With pent-up demand for risk, investors have run with the idea that the Federal Reserve will react to the report and pivot and as a result, they are stampeding away from the US Dollar. Indeed, the softer-than-expected US CPI has bolstered the case for risky assets as the data gave some investors confidence that consumer prices may have finally started trending lower. Consequently, the data sent US Treasury yields below key trendlines, with the benchmark 10-year hitting 3.8387%, its lowest in about a month - narrowing gaps between yields on US and foreign government debt that have burnished the greenback's appeal.
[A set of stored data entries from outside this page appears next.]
import Literature.AlgebraicGeometry.Motives.HodgeThetaSubalgebraUnitaryOrthogonalChainPos
import Literature.AlgebraicGeometry.Motives.HodgeThetaSubalgebraUnitaryFortyOneFortyThreeGoodRankCores
import Literature.AlgebraicGeometry.Motives.HodgeThetaSubalgebraUnitaryTwentyTwoThirtyNineCorePart1
import Literature.AlgebraicGeometry.Motives.HodgeThetaSubalgebraUnitaryTwentyTwoTwentyFiveCore
import Literature.AlgebraicGeometry.Motives.HodgeThetaSubalgebraUnitaryTwentyTwoFortyFiveCorePart2
import HarnessLib
import Literature.AlgebraicGeometry.Motives.HodgeThetaSubalgebraUnitaryEightNineCore
import Literature.AlgebraicGeometry.Motives.HodgeThetaSubalgebraUnitaryFourOddCore
import Literature.AlgebraicGeometry.Motives.HodgeThetaSubalgebraUnitaryNineElevenCore
import Literature.AlgebraicGeometry.Motives.HodgeThetaSubalgebraUnitarySixSevenCoreAll
import Literature.AlgebraicGeometry.Motives.HodgeThetaSubalgebraUnitaryThreeCoprimeCore
import Literature.AlgebraicGeometry.Motives.HodgeThetaSubalgebraUnitaryTwelveThirteenCore
import Literature.AlgebraicGeometry.Motives.HodgeThetaSubalgebraUnitaryTwoOddCore

/-!
# The `Θ`-subalgebra theorem for unitary multiplicities `(22, 45)` — a `p = 67` cell by minimal-rank base points
# and sub-Levi recursion (Ribet 1983 Thm. 3, Lie step; abelian 67-folds of type `(22, 45)`)

Family `hodge`, layer `Literature/AlgebraicGeometry/Motives` (pure linear algebra over `ℂ`; no geometry). Research
context: cell `pub-hodge-ring2` (HONEST FRAMING: research route conditional on HC_CM; not a corollary; Q11.4-sentence-2
already refuted in dim ≥ 3), Literature lane gen 89. UNCONDITIONAL; theorems only, no definition, no named fact
(D-0026), no `sorry`.

THE PRINT. K. A. Ribet, Amer. J. Math. 105 (1983), Thm. 3 = Gordon's survey Thm. 6.3 (3) [held
`paper:arxiv-alg-geom_9709030` p. 18]. THE METHOD: `HodgeThetaSubalgebraUnitarySixteenTwentyOneCore` (a raising operator
`B` of MINIMAL non-zero rank `m`, the profile dichotomy `i + j ≤ m` or `i, j ≥ m`, tree cores making a Levi algebra full
or killing a Levi rank, lifts `UnitaryRaisingSpace.exists_raise_finrank_range_eq` + `UnitaryLeviSetup.exists_lift`, two
pencils `UnitaryGenericRank.exists_finrank_le_and_finrank_le`, the non-vanishing lemma
`UnitaryLeviFull.exists_raise_commute_apply_ne_zero`, TOOL C `UnitaryConstantRank.exists_raise_rank_ne_two`, TOOL F
`UnitaryConstantRank.false_of_le_rank`), the full-rank chain `UnitaryConstantRank.dvd_of_rank_eq_finrank`
(`HodgeThetaSubalgebraUnitaryNineTwentyEightCore`) and TOOL G `UnitaryOrthogonalChain.false_of_constProfile`.

THIS FILE assembles the core from the lemma files `HodgeThetaSubalgebraUnitaryTwentyTwoFortyFiveCorePart1` … `HodgeThetaSubalgebraUnitaryTwentyTwoFortyFiveCorePart2` (split for the gate's 200 kB cap).

THE CELL `(22 | 45)`. Good ranks 1, 2, 4, 7, 11, 13 (Levi types `(1|44)`, `(2|43)`, `(4|41)`, `(7|38)`, `(11|34)`, `(13|32)` are tree cores); a proper `𝔊` has
raising ranks in `{0, 3, 5, 6, 8, 9, 10, 12, 14, 15, 16, 17, 18, 19, 20, 21, 22}`; `m` minimal non-zero, `B` of rank `m`; a commuting raising `X` has profile
`(i, j)` (`i + j` a raising rank, `i + j ≤ m` or `i, j ≥ m`). SUB-LEVI RECURSION: when the non-zero profiles are constantly
`(i, j)`, the Levi algebra `L⁺` (resp. `L⁻`) is a `Θ`-algebra whose non-zero raising ranks are all `i` (resp. `j`), and the
same minimal-rank analysis applies to it (the `sub…` lemmas of §1).
* `m = 3` (`U⁺` of type `(19 | 3)`, `U⁻` of type `(3 | 42)`): `L⁺` of type `(19 | 3)` is full and a lift with `i = 2` has `j ∈ {1}`, killed in `L⁻` (type `(3 | 42)`).
* `m = 5` (`U⁺` of type `(17 | 5)`, `U⁻` of type `(5 | 40)`): `L⁺` of type `(17 | 5)` is full and a lift with `i = 2` has `j ∈ {3}`, killed in `L⁻` (type `(5 | 40)`).
* `m = 6` (`U⁺` of type `(16 | 6)`, `U⁻` of type `(6 | 39)`): after the Levi kills the profiles are [(0, 0), (0, 6), (6, 0), (6, 6)], so `L⁺` (type `(16 | 6)`) is a `Θ`-algebra with non-zero raising ranks in `{6}` — impossible by the sub-Levi lemmas.
* `m = 8` (`U⁺` of type `(14 | 8)`, `U⁻` of type `(8 | 37)`): after the Levi kills every profile has `i = 0` (profiles [(0, 0)]), against the non-vanishing lemma.
* `m = 9` (`U⁺` of type `(13 | 9)`, `U⁻` of type `(9 | 36)`): `L⁺` of type `(13 | 9)` is full and a lift with `i = 2` has `j ∈ {7}`, killed in `L⁻` (type `(9 | 36)`).
* `m = 10` (`U⁺` of type `(12 | 10)`, `U⁻` of type `(10 | 35)`): after the Levi kills the profiles are [(0, 0), (0, 10), (2, 8), (3, 7), (10, 0), (10, 10)], so `L⁺` (type `(12 | 10)`) is a `Θ`-algebra with non-zero raising ranks in `{2, 3, 10}` — impossible by the sub-Levi lemmas.
* `m = 12` (`U⁺` of type `(10 | 12)`, `U⁻` of type `(12 | 33)`): the non-zero profiles [(0, 12), (2, 10), (3, 9), (4, 8), (6, 6), (9, 3)] are pairwise exclusive, so constant; `(2, 10)`: TOOL C on `L⁺`; `(3, 9)`: `L⁺` (type `(10 | 12)`) has constant rank `3`; `(4, 8)`: `L⁺` (type `(10 | 12)`) has constant rank `4`; `(6, 6)`: `L⁺` (type `(10 | 12)`) has constant rank `6`; `(9, 3)`: TOOL G.
* `m = 14` (`U⁺` of type `(8 | 14)`, `U⁻` of type `(14 | 31)`): after the Levi kills every profile has `i = 0` (profiles [(0, 0)]), against the non-vanishing lemma.
* `m = 15` (`U⁺` of type `(7 | 15)`, `U⁻` of type `(15 | 30)`): `L⁺` of type `(7 | 15)` is full and a lift with `i = 2` has `j ∈ {13}`, killed in `L⁻` (type `(15 | 30)`).
* `m = 16` (`U⁺` of type `(6 | 16)`, `U⁻` of type `(16 | 29)`): after the Levi kills every profile has `i = 0` (profiles [(0, 0)]), against the non-vanishing lemma.
* `m = 17` (`U⁺` of type `(5 | 17)`, `U⁻` of type `(17 | 28)`): `L⁺` of type `(5 | 17)` is full and a lift with `i = 2` has `j ∈ {15}`, killed in `L⁻` (type `(17 | 28)`).
* `m = 18` (`U⁺` of type `(4 | 18)`, `U⁻` of type `(18 | 27)`): the non-zero profiles [(0, 18), (3, 15)] are pairwise exclusive, so constant; `(3, 15)`: `L⁺` (type `(4 | 18)`) has constant rank `3`.
* `m = 19` (`U⁺` of type `(3 | 19)`, `U⁻` of type `(19 | 26)`): `L⁺` of type `(3 | 19)` is full and a lift with `i = 2` has `j ∈ {17}`, killed in `L⁻` (type `(19 | 26)`).
* `m = 20` (`U⁺` of type `(2 | 20)`, `U⁻` of type `(20 | 25)`): after the Levi kills every profile has `i = 0` (profiles [(0, 0), (0, 20)]), against the non-vanishing lemma.
* `m = 21` (`U⁺` of type `(1 | 21)`, `U⁻` of type `(21 | 24)`): after the Levi kills every profile has `i = 0` (profiles [(0, 0), (0, 21)]), against the non-vanishing lemma.
* `m = 22 = dim P`: the full-rank chain would give `22 ∣ 45`.

## References
* [Ribet1983] K. A. Ribet, *Hodge classes on certain types of abelian varieties*, Amer. J. Math. 105 (1983), Thm. 3.
* [Gordon1997] B. B. Gordon, *A survey of the Hodge conjecture for abelian varieties*, Thm. 6.3 (3), pp. 18–19.
* [Deligne1982HodgeCycles] P. Deligne, *Hodge cycles on abelian varieties*, LNM 900 (1982), I §3 Prop. 3.4, 3.6.
* [GoodmanWallachGTM255] R. Goodman, N. R. Wallach, GTM 255 (2009), §2.3.1, §4.1.1.
* [HoffmanKunze1971LinearAlgebra] K. Hoffman, R. Kunze, *Linear Algebra* (1971), §3.1 Thm. 2, §6.7, §8.5.
-/

noncomputable section
import Mathlib
import HarnessLib
import Literature.NumberTheory.Transcendental.AssociatorsAntipode
import Literature.NumberTheory.Transcendental.MZVDualIndex

/-!
# `KernelModuloPeriodConjecture`, line `Sketch`: the algebraic leaf is closed under duality

Crux `FurushoPentagon.KernelModuloPeriodConjecture` (stmt-KontsevichZagierPeriods-15058), line
`Sketch`, registered stub `stub_leafOfDual` (skeleton v9b, lead c3): if the dual index `τ(s)` of an
admissible index `s` has a Hoffman expansion valid at every group-like pentagon solution, then so has
`s` — by the duality theorem for pentagon solutions `c_{τ(w)}(φ) = (-1)^{|w|} c_w(φ)` (tree theorem
`NCSeries.DrinfeldPentagon.apply_reverse_map_not`, Furusho's 2-cycle relation + the antipode of the
shuffle Hopf algebra; at `Φ_KZ` this is `ζ(τ(s)) = ζ(s)`) and `binaryWord (τ s) = τ(binaryWord s)`,
`weight (τ s) = weight s` (tree, `MZV.binaryWord_dual`, `MZV.weight_dual`). With it every landed family of
the leaf doubles: the duals `(2,1^{2c-2})ᵐ` of `{2c}ᵐ` (e.g. `ζ(2,1,…,1) = ζ(2n)`), and the duals of the
Hoffman words themselves (all words in the blocks `(2)`, `(2,1)`).

References: M. E. Hoffman, Pacific J. Math. 152 (1992) §3 p. 281–282 [Hoffman1992]; H. Furusho,
Ann. of Math. 171 (2010) Lemma 6 [Furusho2010].
-/

namespace Summit.KontsevichZagierPeriods.FurushoPentagon.KernelModuloPeriodConjecture

open Literature.NumberTheory.Transcendental

/-- **Duality at a pentagon solution, index form**: for an admissible index `s`,
`c_{binaryWord (τ s)}(φ) = (-1)^{weight s} c_{binaryWord s}(φ)` at every group-like solution of
Drinfeld's pentagon. [cite: Furusho2010, Lemma 6] -/
theorem leafOfDual_apply_dual {R : Type} [CommRing R] [Algebra ℚ R] {φ : NCSeries Bool R}
    (hg : NCSeries.IsGroupLike φ) (h5 : NCSeries.DrinfeldPentagon φ) {s : List ℕ}
    (hs : MZV.IsAdmissible s) :
    φ (MZV.binaryWord (MZV.dual s)) = (-1 : R) ^ MZV.weight s * φ (MZV.binaryWord s) := by
  rw [MZV.binaryWord_dual hs, ← hs.length_binaryWord]
  exact h5.apply_reverse_map_not hg (MZV.binaryWord s)

/-- **The algebraic leaf is closed under duality** (registered stub `stub_leafOfDual` of line
`Sketch`): a Hoffman expansion of `c_{binaryWord (τ s)}` valid at every group-like pentagon solution
over every reduced commutative `ℚ`-algebra gives one of `c_{binaryWord s}` (multiply by
`(-1)^{weight s}`). [cite: Hoffman1992, §3 p. 282] -/
theorem stub_leafOfDual :
    ∀ s : List ℕ, MZV.IsAdmissible s →
      (∃ b : List ℕ →₀ ℚ, (∀ t ∈ b.support, MZV.IsHoffman t ∧ MZV.weight t = MZV.weight (MZV.dual s)) ∧ ∀ (R : Type) [CommRing R] [Algebra ℚ R] [IsReduced R] (φ : NCSeries Bool R), NCSeries.IsGroupLike φ → NCSeries.DrinfeldPentagon φ → φ (MZV.binaryWord (MZV.dual s)) = b.sum (fun t q => q • φ (MZV.binaryWord t))) →
      ∃ b : List ℕ →₀ ℚ, (∀ t ∈ b.support, MZV.IsHoffman t ∧ MZV.weight t = MZV.weight s) ∧ ∀ (R : Type) [CommRing R] [Algebra ℚ R] [IsReduced R] (φ : NCSeries Bool R), NCSeries.IsGroupLike φ → NCSeries.DrinfeldPentagon φ → φ (MZV.binaryWord s) = b.sum (fun t q => q • φ (MZV.binaryWord t)) := by
  intro s hs ⟨b, hb, hφ⟩
  refine ⟨((-1 : ℚ) ^ MZV.weight s) • b, fun t ht => ?_, fun R _ _ _ φ hg h5 => ?_⟩
  · obtain ⟨h1, h2⟩ := hb t (Finsupp.support_smul ht)
    exact ⟨h1, h2.trans (MZV.weight_dual hs)⟩
  · have hd := leafOfDual_apply_dual hg h5 hs
    rw [hφ R φ hg h5] at hd
    have hsq : ((-1 : R) ^ MZV.weight s) * ((-1 : R) ^ MZV.weight s) = 1 := by
      rw [← pow_add, ← two_mul, pow_mul]
      simp
    calc φ (MZV.binaryWord s)
        = ((-1 : R) ^ MZV.weight s) * (((-1 : R) ^ MZV.weight s) * φ (MZV.binaryWord s)) := by
          rw [← mul_assoc, hsq, one_mul]
      _ = ((-1 : R) ^ MZV.weight s) * b.sum (fun t q => q • φ (MZV.binaryWord t)) := by rw [hd]
      _ = (((-1 : ℚ) ^ MZV.weight s) • b).sum (fun t q => q • φ (MZV.binaryWord t)) := by
          rw [Finsupp.sum_smul_index' (h := fun t q => q • φ (MZV.binaryWord t))
            (fun t => zero_smul ℚ _), Finsupp.mul_sum]
          refine Finsupp.sum_congr fun t _ => ?_
          simp only [smul_eq_mul, Algebra.smul_def, map_mul, map_pow, map_neg, map_one, mul_assoc]

end Summit.KontsevichZagierPeriods.FurushoPentagon.KernelModuloPeriodConjecture
/-- A composition of width `q` at degrees `(D, t)`, `D ≥ 1`, IS a `ΣΠ^{[D]}ΣΠ^{[t]}` expression of
top fan-in `(D+1)(q+D)^D`: expand `F` into its `≤ (D+1)(q+D)^D` monomials
(`DepthReduction.card_le_of_degree_le`), each a product of `≤ D` letters padded with `1`, the
coefficient absorbed into the first factor. [cite: GuptaKamathKayalSaptharishi2014, §2] -/
theorem hasSPSPExpr_of_comp {K : Type*} [CommSemiring K] {σ : Type*} {f : MvPolynomial σ K}
    {q D t : ℕ} (hD : 1 ≤ D)
    (h : ∃ (Q : Fin q → MvPolynomial σ K) (F : MvPolynomial (Fin q) K),
      (∀ i, (Q i).totalDegree ≤ t) ∧ F.totalDegree ≤ D ∧ aeval Q F = f) :
    HasSPSPExpr f ((D + 1) * (q + D) ^ D) D t := by
  classical
  obtain ⟨Q, F, hQ, hF, rfl⟩ := h
  set g : (Fin q →₀ ℕ) → Fin D → MvPolynomial σ K := fun m j =>
    (if j = (⟨0, hD⟩ : Fin D) then C (coeff m F) else 1) *
      ((Finsupp.toMultiset m).toList.map Q).getD (j : ℕ) 1 with hg
  have hgdeg : ∀ m j, (g m j).totalDegree ≤ t := by
    intro m j
    refine (totalDegree_mul _ _).trans ?_
    have h1 : (if j = (⟨0, hD⟩ : Fin D) then C (coeff m F) else (1 : MvPolynomial σ K)).totalDegree
        = 0 := by split_ifs <;> simp only [totalDegree_C, totalDegree_one]
    rw [h1, zero_add]
    rcases DepthReduction.getD_one_mem_or ((Finsupp.toMultiset m).toList.map Q) j with hm | h1
    · obtain ⟨i, -, hi⟩ := List.mem_map.1 hm
      rw [← hi]; exact hQ i
    · rw [h1, totalDegree_one]; exact Nat.zero_le _
  have hterm : ∀ m ∈ F.support, ∏ j : Fin D, g m j = aeval Q (monomial m (coeff m F)) := by
    intro m hm
    have hlen : ((Finsupp.toMultiset m).toList.map Q).length ≤ D := by
      rw [List.length_map, Multiset.length_toList, Finsupp.card_toMultiset]
      exact (le_totalDegree hm).trans hF
    simp only [hg, Finset.prod_mul_distrib, Finset.prod_ite_eq', Finset.mem_univ, if_true]
    rw [DepthReduction.prod_getD_one _ D hlen, Multiset.prod_map_toList, Finsupp.toMultiset_map,
      Finsupp.prod_toMultiset, Finsupp.prod_mapDomain_index (fun _ => pow_zero _)
        (fun _ _ _ => pow_add _ _ _), aeval_monomial, algebraMap_eq]
  have hU : F.support.card ≤ (D + 1) * (q + D) ^ D := by
    have := DepthReduction.card_le_of_degree_le F.support hD
      fun m hm => (le_totalDegree hm).trans hF
    simpa only [Fintype.card_fin] using this
  have e : F.support ≃ Fin F.support.card := Fintype.equivFinOfCardEq (Fintype.card_coe _)
  have h0 : HasSPSPExpr (aeval Q F) F.support.card D t := by
    refine ⟨fun i j => g (e.symm i) j, fun i j => hgdeg _ _, ?_⟩
    calc aeval Q F = ∑ m ∈ F.support, aeval Q (monomial m (coeff m F)) := by
          conv_lhs => rw [F.as_sum]
          rw [map_sum]
      _ = ∑ m ∈ F.support, ∏ j : Fin D, g m j :=
          Finset.sum_congr rfl fun m hm => (hterm m hm).symm
      _ = ∑ x : F.support, ∏ j : Fin D, g x j := (Finset.sum_coe_sort _ _).symm
      _ = ∑ i : Fin F.support.card, ∏ j : Fin D, g (e.symm i) j :=
          (e.symm.sum_comp (fun x => ∏ j : Fin D, g x j)).symm
  exact Depth4BoundedDoor.hasSPSPExpr_mono h0 hU le_rfl hD le_rfl
import Summits.AtomisticToContinuum.HydrodynamicLimit.Theorems.MourreKoopmanChargesOneBodyCompletenessIdentificationTorus
import HarnessLib

/-!
# `OneBodyCompleteness` (crux stmt-AtomisticToContinuum-9583, route `MourreKoopmanCharges`), line `registered`:
# exact decomposition of the torus two-time moment of one-body fields into blown-up two-time cell pair functionals

Helper file (`--supports stmt-AtomisticToContinuum-9583`) for the registered OPEN CORE #2 `stub_torusIdentificationUnit`
of `Cruxes/OneBodyCompleteness/Lines/birth.lean` — the TORUS SIDE of its reduction to the two named inputs
`TwoTimeLocalLimitUnit` (I1) / `UniformTorusTwoTimeClustering` (I2) of `…IdentificationInputs.lean`, continued from
`…IdentificationTorus.lean` (label forms `cellSum`, the two partitions of unity).

For `N + 1` particles on `𝕋³`, a hard-sphere flow `Φ` of diameter `ε = hsDiameter σ N`, the canonical law
`G = localGibbsLaw σ 1 0 θ N Φ` (`0 < σ ≤ 1/2`, `θ > 0`), continuous `χ`, continuous polynomially bounded `h` and a
time `t` (`z' = Φ_t z`):

* `integrable_cellSum_pair` — the two-time cell pair integrand `((x, ξ), z) ↦ cellSum ε χ h x ξ z' · cellSum ε χ h x 0 z`
  is integrable on `(𝕋³ × ℝ³) × G` (domination by `‖χ‖²_∞ (Σ_j |h(v_j)|) Σ_i |h(v'_i)| 1_C(bpos ε x x'_i - ξ)`, whose
  `(x, ξ)`-sections have unit mass and whose `z`-weights are products of two `L²(G)` functions, `h(v_j)` being
  `N(0, θ)`-distributed and the flow preserving `G`);
* `integral_cellSum_pair_section` — at fixed configurations the `(x, ξ)`-integral is `ε³ (Σ_i c'_i)(Σ_j c_j)`,
  `c_j = χ(x_j) h(v_j)` (the two partitions of unity);
* `decomposition_twoTimeMoment` — Fubini and `(N+1) ε³ = σ³` give, once `3ε < 1/2`, the EXACT DECOMPOSITION
  `(N+1) · E_G[A(z') A(z)] = σ⁻³ ∫_{𝕋³ × ℝ³} E_G[cellSum ε χ h x ξ z' · cellSum ε χ h x 0 z] d(x, ξ)`
  of the two-time moment of the one-body empirical field `A(z) = ∫ χ(y.1) h(y.2) d(empiricalMeasure z)`;
* `memLp_two_cellSum`, `integrable_cellSum_flow_mul` — `L²(G)` bounds of the weighted label forms (used to split
  integrals in the reduction).

References: S. Olla, S. R. S. Varadhan, H.-T. Yau, Comm. Math. Phys. 155 (1993) §4 (4.1); H. Spohn, *Large Scale
Dynamics of Interacting Particles* (1991), Part I §7.1 (7.14).
-/

noncomputable section
/-- The level-`N` numerator attached to a polynomial `Φ` in `y`: `polyNum N Φ = (2X + N)·Φ(X(X+N))`. -/
def polyNum (N : ℕ) (Φ : ℚ[X]) : ℚ[X] := (C 2 * X + C (N : ℚ)) * Φ.comp (X * (X + C (N : ℚ)))

/-- `polyNum` is additive. -/
theorem polyNum_add (N : ℕ) (Φ Ψ : ℚ[X]) : polyNum N (Φ + Ψ) = polyNum N Φ + polyNum N Ψ := by
  rw [polyNum, polyNum, polyNum, add_comp, mul_add]

/-- `polyNum` is homogeneous. -/
theorem polyNum_smul (N : ℕ) (a : ℚ) (Φ : ℚ[X]) : polyNum N (C a * Φ) = C a * polyNum N Φ := by
  rw [polyNum, polyNum, mul_comp, C_comp]; ring

/-- `polyNum` of a finite sum. -/
theorem polyNum_sum {ι : Type*} (N : ℕ) (s : Finset ι) (Φ : ι → ℚ[X]) :
    polyNum N (∑ k ∈ s, Φ k) = ∑ k ∈ s, polyNum N (Φ k) := by
  classical
  induction s using Finset.induction_on with
  | empty => simp [polyNum]
  | insert a s ha ih => rw [sum_insert ha, sum_insert ha, polyNum_add, ih]

/-- Pairing the Pochhammer factors: `(X)_m · (X + N − m + 1)_m = ∏_{s<m} (X(X+N) + s(N−s))`. -/
theorem pochPoly_pair (N : ℚ) (m : ℕ) :
    pochPoly 0 m * pochPoly (N - m + 1) m = (∏ s ∈ range m, (X + C ((s : ℚ) * (N - s)))).comp (X * (X + C N)) := by
  have h1 : pochPoly 0 m = ∏ s ∈ range m, (X + C (s : ℚ)) := prod_congr rfl fun s _ => by rw [zero_add]
  have h2 : pochPoly (N - m + 1) m = ∏ s ∈ range m, (X + C (N - s)) := by
    unfold pochPoly
    rw [← prod_range_reflect]
    refine prod_congr rfl fun s hs => ?_
    have := mem_range.1 hs
    congr 1; congr 1
    rw [Nat.cast_sub (by omega), Nat.cast_sub (by omega)]; push_cast; ring
  rw [h1, h2, ← prod_mul_distrib, Polynomial.prod_comp]
  refine prod_congr rfl fun s _ => ?_
  rw [add_comp, X_comp, C_comp]
  simp only [map_mul, map_sub, map_natCast]
  ring

/-- **(a)** For `b` in the box, `numPoly b = (2X + b₀)·Π_b(X(X+b₀))`. -/
theorem numPoly_eq_polyNum (b : ℕ → ℤ) (hb : InBox b) : numPoly b = polyNum (b 0).toNat (PiPoly b) := by
  obtain ⟨h0, hj⟩ := hb
  have hN : (((b 0).toNat : ℕ) : ℚ) = (b 0 : ℚ) := by exact_mod_cast Int.toNat_of_nonneg h0
  have key : ∏ j ∈ range 7, (pochPoly 0 (b (j + 1)).toNat * pochPoly ((b 0 - b (j + 1) + 1 : ℤ) : ℚ) (b (j + 1)).toNat) =
      ∏ j ∈ range 7, (∏ s ∈ range (b (j + 1)).toNat, (X + C ((s : ℚ) * ((b 0 : ℚ) - s)))).comp (X * (X + C (b 0 : ℚ))) := by
    refine prod_congr rfl fun j hj' => ?_
    have hbj : (((b (j + 1)).toNat : ℕ) : ℚ) = (b (j + 1) : ℚ) := by exact_mod_cast Int.toNat_of_nonneg (hj j hj').1
    have hβ : ((b 0 - b (j + 1) + 1 : ℤ) : ℚ) = (b 0 : ℚ) - (((b (j + 1)).toNat : ℕ) : ℚ) + 1 := by
      rw [hbj]; push_cast; ring
    rw [hβ, pochPoly_pair]
  rw [numPoly, polyNum, PiPoly, hN, Polynomial.prod_comp, key]

/-- The corner: `Π_{(N;0⁷)} = 1`. -/
theorem PiPoly_bCorner (N : ℕ) : PiPoly (bCorner N) = 1 := by
  unfold PiPoly
  exact prod_eq_one fun j hj => by simp [bCorner]

/-- The corner's partner: `Π_{(N;1,0⁶)} = X`. -/
theorem PiPoly_bCorner' (N : ℕ) : PiPoly (bCorner' N) = X := by
  unfold PiPoly
  rw [prod_eq_single_of_mem 0 (by simp)]
  · have e1 : bCorner' N (0 + 1) = 1 := by simp [bCorner', bCorner]
    rw [e1]; simp
  · intro j _ hj0
    have e0 : bCorner' N (j + 1) = 0 := by rw [bCorner', Function.update_of_ne (by omega)]; simp [bCorner]
    rw [e0]; simp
However, ''the Federal Reserve will not put too much weight on one month’s numbers,'' analysts at ANZ Bank said. ''It wants to see a sustained moderation in monthly inflation before being confident that inflation is on track to return to target.''
On Thursday, Fed's Cleveland President Loretta Mester spoke in recent trade and commented on the CPI data. She said, ''this morning’s October CPI report also suggests some easing in overall and core inflation,'' but added, “there continue to be some upside risks to the inflation forecast.” This type of rhetoric will guide the market to think that even when Fed policy rates peak, they are likely to remain higher for longer.
This could be significantly bullish for the greenback over the horizon of today's CPI data. Additionally, Fed's Daly spoke and said that there is no evidence of wage prices spiralling and that inflation is one of the most lagging variables, adding, the Fed needs ''policy to be sufficiently restrictive until see inflation is well on its way to 2%.''
The analysts at ANZ Bank said they expect that the Fed will raise rates by 50bp in December and 25bp in February and March anticipating some moderation in core inflation in the fourth quarter, Q4. ''We maintain that profile and see the fed funds rate peaking at 5.0% in Q1.''
Indeed, plenty of investors are cautious about betting on a lasting dollar reversal. Analysts at Rabainak said it is their view that even when Fed policy rates peak, they are likely to remain higher for longer, with no interest rate cut until 2024.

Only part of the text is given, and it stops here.